0
votes

I need to access Parquet files on S3 from Spark 1.6. My attempted approach is at the bottom, and I get a "403 Forbidden" error, which is the same error as if the keys are invalid or missing.

Historically, I've done that using the deprecated s3n with keys in-line:

s"s3n://${key}:${secretKey}@${s3_bucket}"

For all the well-documented reasons, s3n and this format is problematic.

When I access JSON from Spark 1.6, this works...

sc.hadoopConfiguration.set("fs.s3a.endpoint",  "s3.amazonaws.com")
sc.hadoopConfiguration.set("fs.s3a.access.key", key)
sc.hadoopConfiguration.set("fs.s3a.secret.key", secretKey)
sc.hadoopConfiguration.set("mapreduce.fileoutputcommitter.algorithm.version", "2")

val fg = "s3a://bucket/folder/dt=" + day
val rdd = sc.textFile(fg)

When I access Parquet from Spark 2.x, this works...

val spark = {
  SparkSession.builder //()
  .config("fs.s3a.access.key", key)
  .config("fs.s3a.secret.key", secretKey)
  .config("mapreduce.fileoutputcommitter.algorithm.version", "2")
  .getOrCreate()
}

val fg = "s3a://bucket/folder/dt=" + day
val parqet = spark.read.parquet(fg)

My best guess for Parquet from Spark 1.6 would be something like this, but I get a 403 Forbidden error...

sqlContext.setConf("fs.s3a.access.key", key)
sqlContext.setConf("fs.s3a.secret.key", secretKey)
sqlContext.setConf("fs.s3a.endpoint", "s3.amazonaws.com")

val fg = "s3a://bucket/folder/dt=" + day
val parq = sqlContext.read.parquet(fg)    // 403 Forbidden here

Any advice appreciated.

EDIT - adding some detail about other s3a settings.

// sqlContext.getAllConfs.filter(_._1 contains "s3a").foreach(println)
(fs.s3a.connection.maximum,15)
(fs.s3a.impl,org.apache.hadoop.fs.s3a.S3AFileSystem)
(fs.s3a.fast.buffer.size,1048576)
(fs.s3a.awsSecretAccessKey,DikembeMutombo)
(fs.s3a.connection.timeout,50000)
(fs.s3a.buffer.dir,${hadoop.tmp.dir}/s3a)
(fs.s3a.endpoint,s3.amazonaws.com)
(fs.s3a.paging.maximum,5000)
(fs.s3a.threads.core,15)
(fs.s3a.multipart.purge,false)
(fs.s3a.threads.max,256)
(fs.s3a.multipart.threshold,2147483647)
(fs.s3a.awsAccessKeyId,DikembeMutombo)
(fs.s3a.connection.ssl.enabled,true)
(fs.s3a.connection.establish.timeout,5000)
(fs.s3a.threads.keepalivetime,60)
(fs.s3a.max.total.tasks,1000)
(fs.s3a.fast.upload,false)
(fs.s3a.attempts.maximum,10)
(fs.s3a.multipart.size,104857600)
(fs.s3a.multipart.purge.age,86400)

EDIT 2 - adding the workaround I'm using if I can't solve.

I think I have two options that I can make work, but I don't care for either.

  • s3a with credentials either hard-coded in core-site.xml OR set dynamically using sqlContext.setConf()... does not work.
  • s3a with credentials inline in the URL... works.
  • s3 with credentials set via sqlContext.setConf()... does not work.
  • s3 with credentials hard-coded in core-site.xml... works.

Unfortunately... including credentials in-line is bad security practice (and creates problems)... but hard-coding in core-site.xml isn't a complete solution.

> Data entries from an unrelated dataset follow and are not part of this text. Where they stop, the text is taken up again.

import Summits.QuantumAdvantage.AdviceFreeQNC0.TensorBlocksFixed
import HarnessLib

/-!
# Cell qa-qnc0 (rung F-Q1, many-blocks corner): the crux of record `TensorMultOneAt` is implied by MULT₁

Planner qa-qnc0-p1 Sketch13: v1 states tensor multiplicativity for ALL block sizes `≥ m₀` with the
consecutive blocks `⌊ik/n⌋` (`TensorMult t β`, crux `TensorMultOne`); v2 states it AT ONE block size `m`
(`TensorMultAt m t β`, crux of record `TensorMultOneAt`).  Since `blockIdx (m·k) k i = ⌊i/m⌋` cuts
`[m·k]` into `k` blocks of size exactly `m`, the v1 form implies the v2 form at every `m ≥ m₀`:

* `tensorMultAt_of_tensorMult : TensorMult t β → ∃ m₀, ∀ m ≥ m₀, TensorMultAt m t β`;
* `tensorMultOneAt_of_tensorMultOne : TensorMultOne → TensorMultOneAt`.

So every consequence drawn from `TensorMultOneAt` (`t10W_of_tensorMultOneAt`,
`spsRingFailPoly_of_tensorMultOneAt`) is also a consequence of `TensorMultOne`, and refuting
`TensorMultOneAt` refutes `TensorMultOne`.  WHAT THIS IS NOT: neither crux is proved; no converse.
-/

noncomputable section

namespace Summit.QuantumAdvantage.AdviceFreeQNC0

open Finset

/-- **v1 ⇒ v2**: multiplicativity for all block sizes `≥ m₀` gives multiplicativity at each single
block size `m ≥ m₀` (`n = m·k`, blocks `⌊ik/(mk)⌋ = ⌊i/m⌋` of size `m`; `(β·2^m)^k = β^k·2^{mk}`). -/
theorem tensorMultAt_of_tensorMult {t : ℕ} {β : ℝ} (h : TensorMult t β) :
    ∃ m₀ : ℕ, ∀ m ≥ m₀, TensorMultAt m t β := by
  obtain ⟨m₀, hm₀⟩ := h
  refine ⟨m₀, fun m hm k hk win hwin => ?_⟩
  have hle : m₀ * k ≤ m * k := Nat.mul_le_mul_right k hm
  have := hm₀ (m * k) k hk hle win hwin
  rw [mul_pow, ← pow_mul]
  exact this

/-- **MULT₁ ⇒ the crux of record**: `TensorMultOne → TensorMultOneAt`. -/
theorem tensorMultOneAt_of_tensorMultOne (h : TensorMultOne) : TensorMultOneAt := by
  obtain ⟨β, hβ, hT⟩ := h
  obtain ⟨m₀, hm₀⟩ := tensorMultAt_of_tensorMult hT
  exact ⟨m₀, β, hβ, hm₀ m₀ le_rfl⟩

end Summit.QuantumAdvantage.AdviceFreeQNC0
import Summits.RiemannHypothesis.RiemannHypothesis.Theses.EvenThetaVisibilityPinning
import HarnessLib

/-!
# Route `EvenThetaVisibilityPinning`, item `Assembly` (stmt-RiemannHypothesis-19850) — closed

`EvenThetaVisibility → ThetaWindowImage → EvenPinning → RH` is the route's own deciding theorem
`EvenThetaVisibilityPinning.closes`.  With `ThetaWindowImage` (stmt-19848, `thetaWindowImage_proof`)
and `EvenPinning` (stmt-19849, `evenPinning_routeForm`) proved from the GroundBarta theta-vector /
even-sector toolkit, the route reduces to its single RH-bearing crux `EvenThetaVisibility`.
-/

set_option linter.dupNamespace false

namespace Summit.RiemannHypothesis.RiemannHypothesis.Theorems.EvenThetaVisibilityPinning

/-- **Item `Assembly` (stmt-RiemannHypothesis-19850)**: the three items imply RH (the route's
`closes`). [folklore] -/
theorem assembly_proof :
    Summit.RiemannHypothesis.RiemannHypothesis.Theses.EvenThetaVisibilityPinning.Assembly :=
  fun h1 h2 h3 => Summit.RiemannHypothesis.RiemannHypothesis.Theses.EvenThetaVisibilityPinning.closes h1 h2 h3

end Summit.RiemannHypothesis.RiemannHypothesis.Theorems.EvenThetaVisibilityPinning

I need to be able to toggle between 4 sets of credentials. So my hack-y solution is to hard code s3 credentials in core-site.xml... and use inline with s3a to access Parquet in other AWS environments.

Would rather use s3a only and never with inline credentials, but I can't get that to work unfortunately.

1

1 Answers

0
votes

Debugging auth problems is hard as everyone goes out of their way to not log the secrets.

I'd start with the Troubleshooting S3A documentation.

Here I think the issue is that the name of the secret and access key was changed in s3a to fs.s3a.access.key and fs.s3a.secret.key

Set them and hopefully your problems will go away.

I agree with your goal of not putting secrets inline; in Hadoop 2.8+ the s3a connector will warn you against secrets-in-URLs, because it's hard to keep them out of logs.